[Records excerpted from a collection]
━━━━━━━━━━━━━━━━

/-- **Size of the bond flux from the energies of the lower shell**: if `E_{i,n}(t) ≥ 0`,
`½X_{i,n}(t)² ≤ E_{i,n}(t)` and `|X_{i,n+1}(t)| ≤ Q` for all modes, then
`|botSum(n)(t)| ≤ 2 (1+ε₀)^{5n/2} Q (∑_{i₁,i₂,i₃} |α_{i,(0,0,1)}|) ∑_i E_{i,n}(t)` — every term of
`botSum(n)` carries two factors at shell `n`. This is the ONE-DIRECTIONAL structure of the energy
transfer on Tao's shift set: the flux into the shells above `n` is controlled by the energy AT `n` times an
amplitude bound at `n+1`. [cite: Tao2016AveragedNS, §4 proof of (4.13) (two factors bounded by the energies)] -/
theorem abs_botSum_le_energy (ε₀ : ℝ) (hε : 0 < 1 + ε₀)
    (α : Fin m → Fin m → Fin m → ℤ × ℤ × ℤ → ℝ) (X E : Fin m → ℤ → ℝ → ℝ) (n : ℤ) (t : ℝ)
    {Q : ℝ} (hQ : ∀ i, |X i (n + 1) t| ≤ Q)
    (hE : ∀ i, 0 ≤ E i n t) (hXE : ∀ i, (1 / 2) * X i n t ^ 2 ≤ E i n t) :
    |botSum ε₀ α X n t| ≤
      2 * (1 + ε₀) ^ ((5 : ℝ) * n / 2) * Q * (∑ i₁, ∑ i₂, ∑ i₃, |α i₁ i₂ i₃ (0, 0, 1)|) *
        ∑ i, E i n t := by
  set s : ℝ := (1 + ε₀) ^ ((5 : ℝ) * n / 2) with hs
  set Etot : ℝ := ∑ i, E i n t with hEtot
  have hc : 0 ≤ s := (Real.rpow_pos_of_pos hε _).le
  have hEi : ∀ i, E i n t ≤ Etot := fun i =>
    Finset.single_le_sum (f := fun i => E i n t) (fun j _ => hE j) (Finset.mem_univ i)
  have hEtot0 : 0 ≤ Etot := Finset.sum_nonneg fun j _ => hE j
  have hterm : ∀ i₁ i₂ i₃ : Fin m,
      |α i₁ i₂ i₃ (0, 0, 1) * s * (X i₁ n t * X i₂ n t * X i₃ (n + 1) t)| ≤
        2 * s * Q * Etot * |α i₁ i₂ i₃ (0, 0, 1)| := by
    intro i₁ i₂ i₃
    have h2 : |X i₁ n t * X i₂ n t| ≤ 2 * Etot := by
      have := abs_mul_le_energy_add (hXE i₁) (hXE i₂)
      linarith [hEi i₁, hEi i₂]
    have h3 : |X i₁ n t * X i₂ n t * X i₃ (n + 1) t| ≤ 2 * Etot * Q := by
      rw [abs_mul]
      exact mul_le_mul h2 (hQ i₃) (abs_nonneg _) (by linarith)
    calc |α i₁ i₂ i₃ (0, 0, 1) * s * (X i₁ n t * X i₂ n t * X i₃ (n + 1) t)|
        = |α i₁ i₂ i₃ (0, 0, 1)| * s * |X i₁ n t * X i₂ n t * X i₃ (n + 1) t| := by
          rw [abs_mul, abs_mul, abs_of_nonneg hc]
      _ ≤ |α i₁ i₂ i₃ (0, 0, 1)| * s * (2 * Etot * Q) := by gcongr
      _ = 2 * s * Q * Etot * |α i₁ i₂ i₃ (0, 0, 1)| := by ring
  have hrew : 2 * s * Q * (∑ i₁, ∑ i₂, ∑ i₃, |α i₁ i₂ i₃ ((0 : ℤ), (0 : ℤ), (1 : ℤ))|) * Etot =
      ∑ i₁, ∑ i₂, ∑ i₃, 2 * s * Q * Etot * |α i₁ i₂ i₃ (0, 0, 1)| := by
    simp only [Finset.mul_sum, Finset.sum_mul]
    refine Finset.sum_congr rfl fun i₁ _ => Finset.sum_congr rfl fun i₂ _ =>
      Finset.sum_congr rfl fun i₃ _ => ?_
    ring
  unfold botSum
  rw [← hs, hrew]
  refine (Finset.abs_sum_le_sum_abs _ _).trans (Finset.sum_le_sum fun i₁ _ => ?_)
  refine (Finset.abs_sum_le_sum_abs _ _).trans (Finset.sum_le_sum fun i₂ _ => ?_)
  refine (Finset.abs_sum_le_sum_abs _ _).trans (Finset.sum_le_sum fun i₃ _ => ?_)
  exact hterm i₁ i₂ i₃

━━━━━━━━━━━━━━━━

From the records above, copy every line that includes the word "Etot".

* **Completed task**
  set Etot : ℝ := ∑ i, E i n t with hEtot
  have hEi : ∀ i, E i n t ≤ Etot := fun i =>
  have hEtot0 : 0 ≤ Etot := Finset.sum_nonneg fun j _ => hE j
        2 * s * Q * Etot * |α i₁ i₂ i₃ (0, 0, 1)| := by
    have h2 : |X i₁ n t * X i₂ n t| ≤ 2 * Etot := by
    have h3 : |X i₁ n t * X i₂ n t * X i₃ (n + 1) t| ≤ 2 * Etot * Q := by
      _ ≤ |α i₁ i₂ i₃ (0, 0, 1)| * s * (2 * Etot * Q) := by gcongr
      _ = 2 * s * Q * Etot * |α i₁ i₂ i₃ (0, 0, 1)| := by ring
  have hrew : 2 * s * Q * (∑ i₁, ∑ i₂, ∑ i₃, |α i₁ i₂ i₃ ((0 : ℤ), (0 : ℤ), (1 : ℤ))|) * Etot =
      ∑ i₁, ∑ i₂, ∑ i₃, 2 * s * Q * Etot * |α i₁ i₂ i₃ (0, 0, 1)| := by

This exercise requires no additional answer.